Una ricerca dell’UE[3] rivela che quattro donne su cinque non ricevono una formazione tecnologica e il fatto che esse lavorino in settori che non richiedono competenze di codifica indica che i tassi di disoccupazione femminile sono destinati ad aumentare in un futuro in cui il mercato del lavoro richiederà sempre di più il possesso di tali competenze.

Nel 2020, anche una ricerca dell’UNESCO aveva descritto lo stesso rischio nel suo rapporto sull’intelligenza artificiale e l’uguaglianza di genere[4] , affermando che “gli algoritmi e i sistemi di intelligenza artificiale hanno il potere di diffondere e rafforzare gli stereotipi e i pregiudizi di genere, che rischiano di emarginare le donne su scala globale. Data la crescente presenza dell’intelligenza artificiale nelle nostre società, ciò potrebbe mettere le donne nella condizione di rimanere indietro nella sfera economica, politica e sociale”.

Le discriminazioni contenute nei modelli linguistici di grandi dimensioni

I grandi modelli linguistici e l’intelligenza artificiale generativa, se non curati, possono anche causare una discriminazione diffusa. Infatti, il linguaggio utilizzato da questi sistemi tende a standardizzare i gruppi sociali e a restringere le molteplici prospettive esistenti sulle donne, riducendo la varietà delle loro espressioni a un modello uniforme.

I modelli linguistici non costruiti con cura possono anche promuovere stereotipi, rafforzare i comportamenti di esclusione, generare un linguaggio tossico e mostrare i comportamenti discriminatori presenti in diversi gruppi sociali. Infatti, la presenza di espressioni discriminatorie all’interno del web e del linguaggio naturale con cui vengono addestrati gli algoritmi rischia di riproporre e rafforzare tali espressioni anche all’interno del modello, una volta messo in funzione.

La conseguenza è la perpetrazione di stereotipi e discriminazioni, che produce diversi impatti dannosi sulle donne e su altri gruppi vulnerabili, già soggetti a stereotipi e discriminazioni nella società attuale. Alcune ricercatrici e analiste di dati[5] a livello internazionale hanno analizzato i set di dati con cui vengono addestrati gli algoritmi alla base dei modelli linguistici più noti e hanno trovato un’etichettatura delle immagini e dei set di dati pieni di pregiudizi e discriminazioni di genere. La costruzione dei set di dati utilizzati per addestrare gli algoritmi dovrebbe essere rivista prima di diffondere i pregiudizi all’interno di altri strumenti di IA.
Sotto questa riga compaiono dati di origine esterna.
/-- **THE WEIGHTED ROW-UNIFORM RIEMANN MASS OF KING'S FULL `A = 0` FLUCTUATION PROPAGATOR IS BOUNDED UNIFORMLY IN THE NUMBER OF LEVELS**:
for odd `L ≥ 3`, `a > 0` and a mass cap `m₀² ≥ 0` there are `δ₁, C > 0` (functions of `d, L, a, m₀²`) such that for EVERY weight rate `0 ≤ δ′ ≤ δ₁`,
every `K ≥ 1` (any spelling `N = L^K`), every cube `M_μ = 2L^e`, every `0 < m² ≤ m₀²` and every fine `x`:
`N^{−(d+1)}·Σ_y |G^η_K(x, y)|·e^{δ′·|B(x) − B(y)|_M} ≤ C` (`G^η_K = King1986.Torus.constrainedProp (L^K) M (aK a L K) ((L^K)²) m²`).  Induction on `K`
with the weight rate quantified inside (one peel divides it by `L`): `M_{δ′}(K+1) ≤ L^{−2}e^{δ₁}·(M_{δ′∕L}(K) + C_S·K(κ∕2)) ≤ (1∕3)(C + C_SK(κ∕2)) ≤ C`.
[cite: King1986, (2.13)–(2.17) p.653, (2.20) p.654, Theorem 3.3 (3.7) p.658, (4.41)–(4.44) p.675; Balaban1983RegularityDecay, Theorem (1.10) p.573] -/
theorem fullProp_riemannMassW_unif (hLodd : Odd L) (hL : 2 ≤ L) {a : ℝ} (ha : 0 < a) {m0sq : ℝ} (hm0 : 0 ≤ m0sq) :
    ∃ δ₁ C : ℝ, 0 < δ₁ ∧ 0 < C ∧ ∀ (K : ℕ), 1 ≤ K → ∀ (δ' : ℝ), 0 ≤ δ' → δ' ≤ δ₁ → ∀ (N : ℕ) [NeZero N], N = L ^ K →
      ∀ (e : ℕ) (M : Fin (d + 1) → ℕ) [∀ μ, NeZero (M μ)], (∀ μ, M μ = 2 * L ^ e) →
      ∀ (msq : ℝ), 0 < msq → msq ≤ m0sq →
      ∀ x : Tor (fine N M),
        (((N : ℕ) : ℝ) ^ (d + 1))⁻¹ * ∑ y, |constrainedProp N M (aK a L K) (((N : ℕ) : ℝ) ^ 2) msq x y|
            * Real.exp (δ' * tdistT M (blockOf N M x) (blockOf N M y)) ≤ C := by
  have hL1 : 1 < L := by omega
  have hL3 : 3 ≤ L := three_le_of_odd hLodd hL
  have hL0 : (0 : ℝ) < L := by exact_mod_cast (show 0 < L by omega)
  have hL1r : (1 : ℝ) ≤ L := by exact_mod_cast hL1.le
  have hL9 : (9 : ℝ) ≤ (L : ℝ) ^ 2 := by
    have : (3 : ℝ) ≤ L := by exact_mod_cast hL3
    nlinarith
  obtain ⟨δb, cb, hδb, hcb, Hb⟩ := constrainedProp_decay_blocks_unif (d + 1) L (by omega) ⟨hLodd, hL1⟩ ha hm0
  obtain ⟨Cs, κ, hCs, hκ, Hs⟩ := ksSlice_decay_unif (d := d) L hLodd hL ha hm0
  have hKb := latticeConst_nonneg (d + 1) (half_pos hδb).le
  have hKκ := latticeConst_nonneg (d + 1) (half_pos hκ).le
  -- the weight window `δ₁ = min(1, δ_b∕2, κ∕2)` and the constant
  set δ₁ : ℝ := min (min 1 (δb / 2)) (κ / 2) with hδ₁def
  have hδ₁ : 0 < δ₁ := lt_min (lt_min one_pos (half_pos hδb)) (half_pos hκ)
  have hδ₁1 : δ₁ ≤ 1 := (min_le_left _ _).trans (min_le_left _ _)
  have hδ₁b : δ₁ ≤ δb / 2 := (min_le_left _ _).trans (min_le_right _ _)
  have hδ₁κ : δ₁ ≤ κ / 2 := min_le_right _ _
  set B₀ : ℝ := (L : ℝ) ^ (d + 1) * cb * latticeConst (d + 1) (δb / 2) with hB₀def
  have hB₀ : 0 ≤ B₀ := by positivity
  set C : ℝ := B₀ + Cs * latticeConst (d + 1) (κ / 2) + 1 with hCdef
  have hC : 0 < C := by positivity
  refine ⟨δ₁, C, hδ₁, hC, ?_⟩
  intro K hK
  induction K, hK using Nat.le_induction with
  | base =>
    intro δ' hδ0 hδ1 N _ hN e M _ hM msq hmsq hcap x
    subst hN
    set P : Params := ⟨d + 1, L, e, 1, by omega, ⟨hLodd, hL1⟩⟩ with hPdef
    have hMK : ∀ μ, M μ = P.sitesPerDir P.K := fun μ => by
      rw [hM μ]
      simp [hPdef, Params.sitesPerDir]
    have hpt : ∀ y, |constrainedProp (L ^ 1) M (aK a L 1) (((L ^ 1 : ℕ) : ℝ) ^ 2) msq x y
          * Real.exp (δ' * tdistT M (blockOf (L ^ 1) M x) (blockOf (L ^ 1) M y))|
        ≤ (L : ℝ) ^ (d + 1) * cb * Real.exp (-(δb / 2 * tdistT M (blockOf (L ^ 1) M x) (blockOf (L ^ 1) M y))) := by
      intro y
      have h := Hb P rfl rfl le_rfl msq hmsq.le hcap M hMK (L ^ 1) rfl x y
      have hcast : (((L ^ 1 : ℕ) : ℝ)) ^ P.d * cb = (L : ℝ) ^ (d + 1) * cb := by simp [hPdef]
      rw [hcast] at h
      exact abs_mul_exp_le_of_decay (by positivity) (hδ1.trans hδ₁b) (tdistT_nonneg _ _ _) h
    calc (((L ^ 1 : ℕ) : ℝ) ^ (d + 1))⁻¹ * ∑ y, |constrainedProp (L ^ 1) M (aK a L 1) (((L ^ 1 : ℕ) : ℝ) ^ 2) msq x y|
            * Real.exp (δ' * tdistT M (blockOf (L ^ 1) M x) (blockOf (L ^ 1) M y))
        = (((L ^ 1 : ℕ) : ℝ) ^ (d + 1))⁻¹ * ∑ y, |constrainedProp (L ^ 1) M (aK a L 1) (((L ^ 1 : ℕ) : ℝ) ^ 2) msq x y
            * Real.exp (δ' * tdistT M (blockOf (L ^ 1) M x) (blockOf (L ^ 1) M y))| := by
          refine congrArg _ (sum_congr rfl fun y _ => ?_)
          rw [abs_mul, abs_of_pos (Real.exp_pos _)]
      _ ≤ (L : ℝ) ^ (d + 1) * cb * latticeConst (d + 1) (δb / 2) :=
          riemannSum_le_of_decay (L ^ 1) M (half_pos hδb) (by positivity) (blockOf (L ^ 1) M x) hpt
      _ ≤ C := by rw [hCdef]; linarith [mul_nonneg hCs.le hKκ]
  | succ K hK IH =>
    intro δ' hδ0 hδ1 N _ hN e M _ hM msq hmsq hcap x'
    subst hN
    obtain rfl : M = fun _ => 2 * L ^ e := funext hM
    set i : KSliceIdx d := ⟨e, K, hK, 1, le_rfl, 0, Nat.zero_le e, 1, le_rfl⟩ with hidef
    obtain ⟨x, rfl⟩ := (flatten (L ^ K) L (ksM L i)).surjective x'
    have hL2pos : (0 : ℝ) < (L : ℝ) ^ 2 := by positivity
    have hm2 : 0 < msq / (L : ℝ) ^ 2 := div_pos hmsq hL2pos
    have hm2cap : msq / (L : ℝ) ^ 2 ≤ m0sq := by
      have h1 : (1 : ℝ) ≤ (L : ℝ) ^ 2 := one_le_pow₀ hL1r
      exact (div_le_self hmsq.le h1).trans hcap
    have hM' : ∀ μ, ksU L i μ = 2 * L ^ (e + 1) := fun μ => by
      show L * (2 * L ^ e) = 2 * L ^ (e + 1)
      ring
    -- the weight rate one level down
    have hδL0 : 0 ≤ δ' / L := div_nonneg hδ0 hL0.le
    have hδL1 : δ' / L ≤ δ₁ := (div_le_self hδ0 hL1r).trans hδ1
    have hδLκ : δ' / L ≤ κ / 2 := hδL1.trans hδ₁κ
    -- the two block distances of a pair `(x, y)` and the weight under the peel
    have hwt : ∀ y : Tor (fine (L ^ K) (ksU L i)),
        Real.exp (δ' * tdistT (fun _ : Fin (d + 1) => 2 * L ^ e)
          (blockOf (L ^ (K + 1)) (fun _ : Fin (d + 1) => 2 * L ^ e) (flatten (L ^ K) L (ksM L i) x))
          (blockOf (L ^ (K + 1)) (fun _ : Fin (d + 1) => 2 * L ^ e) (flatten (L ^ K) L (ksM L i) y)))
        ≤ Real.exp δ₁ * Real.exp (δ' / L * tdistT (ksU L i) (blockOf (L ^ K) (ksU L i) x) (blockOf (L ^ K) (ksU L i) y)) := by
      intro y
      rw [← Real.exp_add]
      apply Real.exp_le_exp.mpr
      have hBx : blockOf (L ^ (K + 1)) (fun _ : Fin (d + 1) => 2 * L ^ e) (flatten (L ^ K) L (ksM L i) x)
          = blockOf L (ksM L i) (blockOf (L ^ K) (ksU L i) x) := blockOf_flatten (L ^ K) L (ksM L i) x
      have hBy : blockOf (L ^ (K + 1)) (fun _ : Fin (d + 1) => 2 * L ^ e) (flatten (L ^ K) L (ksM L i) y)
          = blockOf L (ksM L i) (blockOf (L ^ K) (ksU L i) y) := blockOf_flatten (L ^ K) L (ksM L i) y
      have hgrow : (L : ℝ) * tdistT (fun _ : Fin (d + 1) => 2 * L ^ e)
          (blockOf (L ^ (K + 1)) (fun _ : Fin (d + 1) => 2 * L ^ e) (flatten (L ^ K) L (ksM L i) x))
          (blockOf (L ^ (K + 1)) (fun _ : Fin (d + 1) => 2 * L ^ e) (flatten (L ^ K) L (ksM L i) y))
          ≤ tdistT (ksU L i) (blockOf (L ^ K) (ksU L i) x) (blockOf (L ^ K) (ksU L i) y) + ((L : ℝ) - 1) := by
        rw [hBx, hBy]
        exact mul_tdistT_blockOf_le L (ksM L i) (blockOf (L ^ K) (ksU L i) x) (blockOf (L ^ K) (ksU L i) y)
      have h := weight_peel_le hL1r hδ0 hδ1 hgrow
      linarith
    -- the induction hypothesis at the weight rate `δ′∕L` on the finer cube
    have hIH : (((L ^ K : ℕ) : ℝ) ^ (d + 1))⁻¹ *
          ∑ y, |constrainedProp (L ^ K) (ksU L i) (aK a L K) (((L ^ K : ℕ) : ℝ) ^ 2) (msq / (L : ℝ) ^ 2) x y|
            * Real.exp (δ' / L * tdistT (ksU L i) (blockOf (L ^ K) (ksU L i) x) (blockOf (L ^ K) (ksU L i) y)) ≤ C :=
      IH (δ' / L) hδL0 hδL1 (L ^ K) rfl (e + 1) (ksU L i) hM' (msq / (L : ℝ) ^ 2) hm2 hm2cap x
    -- the weighted slice mass: weight rate `≤ κ∕2` against the slice decay `κ`
    have hS : (((L ^ K : ℕ) : ℝ) ^ (d + 1))⁻¹ *
          ∑ y, |ksSlice L a (msq / (L : ℝ) ^ 2) i x y
            * Real.exp (δ' / L * tdistT (ksU L i) (blockOf (L ^ K) (ksU L i) x) (blockOf (L ^ K) (ksU L i) y))|
        ≤ Cs * latticeConst (d + 1) (κ / 2) :=
      riemannSum_le_of_decay (L ^ K) (ksU L i) (half_pos hκ) hCs.le (blockOf (L ^ K) (ksU L i) x) fun y =>
        abs_mul_exp_le_of_decay hCs.le hδLκ (tdistT_nonneg _ _ _) ((Hs (msq / (L : ℝ) ^ 2) hm2 hm2cap i).1 x y)
    have hNK : (0 : ℝ) < ((L ^ K : ℕ) : ℝ) ^ (d + 1) := by positivity
    have hcast : (((L ^ (K + 1) : ℕ) : ℝ)) ^ (d + 1) = (L : ℝ) ^ (d + 1) * ((L ^ K : ℕ) : ℝ) ^ (d + 1) := by
      push_cast; ring
    -- abbreviate the weighted summands
    set W : Tor (fine (L ^ K) (ksU L i)) → ℝ := fun y =>
      Real.exp (δ' / L * tdistT (ksU L i) (blockOf (L ^ K) (ksU L i) x) (blockOf (L ^ K) (ksU L i) y)) with hWdef
    have hW0 : ∀ y, 0 ≤ W y := fun y => (Real.exp_pos _).le
    have hsum : ∑ y', |constrainedProp (L ^ (K + 1)) (fun _ : Fin (d + 1) => 2 * L ^ e) (aK a L (K + 1))
          (((L ^ (K + 1) : ℕ) : ℝ) ^ 2) msq (flatten (L ^ K) L (ksM L i) x) y'|
          * Real.exp (δ' * tdistT (fun _ : Fin (d + 1) => 2 * L ^ e)
            (blockOf (L ^ (K + 1)) (fun _ : Fin (d + 1) => 2 * L ^ e) (flatten (L ^ K) L (ksM L i) x))
            (blockOf (L ^ (K + 1)) (fun _ : Fin (d + 1) => 2 * L ^ e) y'))
        = ∑ y, |constrainedProp (L ^ K * L) (ksM L i) (aK a L (K + 1)) (((L ^ K * L : ℕ) : ℝ) ^ 2) msq
            (flatten (L ^ K) L (ksM L i) x) (flatten (L ^ K) L (ksM L i) y)|
          * Real.exp (δ' * tdistT (fun _ : Fin (d + 1) => 2 * L ^ e)
            (blockOf (L ^ (K + 1)) (fun _ : Fin (d + 1) => 2 * L ^ e) (flatten (L ^ K) L (ksM L i) x))
            (blockOf (L ^ (K + 1)) (fun _ : Fin (d + 1) => 2 * L ^ e) (flatten (L ^ K) L (ksM L i) y))) :=
      (Fintype.sum_equiv (flatten (L ^ K) L (ksM L i)) _ _ fun y => rfl).symm
    have hterm : ∀ y, |constrainedProp (L ^ K * L) (ksM L i) (aK a L (K + 1)) (((L ^ K * L : ℕ) : ℝ) ^ 2) msq
            (flatten (L ^ K) L (ksM L i) x) (flatten (L ^ K) L (ksM L i) y)|
          * Real.exp (δ' * tdistT (fun _ : Fin (d + 1) => 2 * L ^ e)
            (blockOf (L ^ (K + 1)) (fun _ : Fin (d + 1) => 2 * L ^ e) (flatten (L ^ K) L (ksM L i) x))
            (blockOf (L ^ (K + 1)) (fun _ : Fin (d + 1) => 2 * L ^ e) (flatten (L ^ K) L (ksM L i) y)))
        ≤ (L : ℝ) ^ (d + 1) / (L : ℝ) ^ 2 * Real.exp δ₁ *
          (|constrainedProp (L ^ K) (ksU L i) (aK a L K) (((L ^ K : ℕ) : ℝ) ^ 2) (msq / (L : ℝ) ^ 2) x y| * W y
            + |ksSlice L a (msq / (L : ℝ) ^ 2) i x y * W y|) := by
      intro y
      have hp := fullProp_peel_abs_le L hL ha hmsq i x y
      have hSW : |ksSlice L a (msq / (L : ℝ) ^ 2) i x y * W y| = |ksSlice L a (msq / (L : ℝ) ^ 2) i x y| * W y := by
        rw [abs_mul, abs_of_nonneg (hW0 y)]
      rw [hSW]
      calc _ ≤ (L : ℝ) ^ (d + 1) / (L : ℝ) ^ 2 *
            (|constrainedProp (L ^ K) (ksU L i) (aK a L K) (((L ^ K : ℕ) : ℝ) ^ 2) (msq / (L : ℝ) ^ 2) x y|
              + |ksSlice L a (msq / (L : ℝ) ^ 2) i x y|) * (Real.exp δ₁ * W y) :=
            mul_le_mul hp (hwt y) (Real.exp_pos _).le (by positivity)
        _ = _ := by ring
    calc (((L ^ (K + 1) : ℕ) : ℝ) ^ (d + 1))⁻¹ * ∑ y', |constrainedProp (L ^ (K + 1)) (fun _ : Fin (d + 1) => 2 * L ^ e)
            (aK a L (K + 1)) (((L ^ (K + 1) : ℕ) : ℝ) ^ 2) msq (flatten (L ^ K) L (ksM L i) x) y'|
            * Real.exp (δ' * tdistT (fun _ : Fin (d + 1) => 2 * L ^ e)
              (blockOf (L ^ (K + 1)) (fun _ : Fin (d + 1) => 2 * L ^ e) (flatten (L ^ K) L (ksM L i) x))
              (blockOf (L ^ (K + 1)) (fun _ : Fin (d + 1) => 2 * L ^ e) y'))
        ≤ (((L ^ (K + 1) : ℕ) : ℝ) ^ (d + 1))⁻¹ * ∑ y, (L : ℝ) ^ (d + 1) / (L : ℝ) ^ 2 * Real.exp δ₁ *
            (|constrainedProp (L ^ K) (ksU L i) (aK a L K) (((L ^ K : ℕ) : ℝ) ^ 2) (msq / (L : ℝ) ^ 2) x y| * W y
              + |ksSlice L a (msq / (L : ℝ) ^ 2) i x y * W y|) := by
          rw [hsum]
          exact mul_le_mul_of_nonneg_left (sum_le_sum fun y _ => hterm y) (by positivity)
      _ = ((L : ℝ) ^ 2)⁻¹ * Real.exp δ₁ *
            ((((L ^ K : ℕ) : ℝ) ^ (d + 1))⁻¹ *
                ∑ y, |constrainedProp (L ^ K) (ksU L i) (aK a L K) (((L ^ K : ℕ) : ℝ) ^ 2) (msq / (L : ℝ) ^ 2) x y| * W y
              + (((L ^ K : ℕ) : ℝ) ^ (d + 1))⁻¹ * ∑ y, |ksSlice L a (msq / (L : ℝ) ^ 2) i x y * W y|) := by
          rw [hcast, ← mul_sum, sum_add_distrib]
          field_simp
          ring
      _ ≤ ((L : ℝ) ^ 2)⁻¹ * Real.exp δ₁ * (C + Cs * latticeConst (d + 1) (κ / 2)) :=
          mul_le_mul_of_nonneg_left (add_le_add hIH hS) (by positivity)
      _ ≤ (1 / 3) * (C + Cs * latticeConst (d + 1) (κ / 2)) := by
          refine mul_le_mul_of_nonneg_right ?_ (by positivity)
          have h3 : Real.exp δ₁ ≤ 3 := (Real.exp_le_exp.mpr hδ₁1).trans (by have := Real.exp_one_lt_d9; linarith)
          have h9 : ((L : ℝ) ^ 2)⁻¹ ≤ 1 / 9 := by
            rw [one_div]; exact inv_anti₀ (by norm_num) hL9
          calc ((L : ℝ) ^ 2)⁻¹ * Real.exp δ₁ ≤ (1 / 9) * 3 :=
                mul_le_mul h9 h3 (Real.exp_pos _).le (by norm_num)
            _ = 1 / 3 := by norm_num
      _ ≤ C := by rw [hCdef]; nlinarith [mul_nonneg hCs.le hKκ, hB₀]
Di conseguenza, invitiamo gli sviluppatori di queste tecnologie e gli utenti a promuovere in modo proattivo l’adesione ai principi di equità, trasparenza e inclusione per tutti gli individui, compresi i più vulnerabili.

L’impatto sulle donne delle decisioni automatizzate

La discriminazione di genere nei sistemi di intelligenza artificiale si riscontra anche nella discriminazione algoritmica, quando ha un impatto sulla decisione finale del sistema. Esempi di sistemi decisionali discriminatori sono quelli finalizzati alla selezione del personale, addestrati sulla base di curriculum di lavoratori che in seguito si sono rivelati più performanti.

L’output decisionale di tali sistemi ha finito per escludere le donne perché i database con cui gli algoritmi sono stati addestrati consistevano principalmente in curriculum di candidati maschi. Questa circostanza ha rafforzato l’assunto dell’algoritmo secondo cui una donna non può essere una dipendente ad alto rendimento escludendola, quindi, a priori.

Nel sistema decisionale, nel determinare la logica dell’algoritmo, l’appartenenza al genere maschile o femminile deve essere coerente con le politiche decisionali e i principi democratici e di non discriminazione adottati e seguiti dalle organizzazioni.

Ricordiamo le raccomandazioni dell’UNESCO sull’etica dell’intelligenza artificiale già adottate nel 2021[6] e in particolare che la valutazione etica dei sistemi includa anche una prospettiva trasversale di genere.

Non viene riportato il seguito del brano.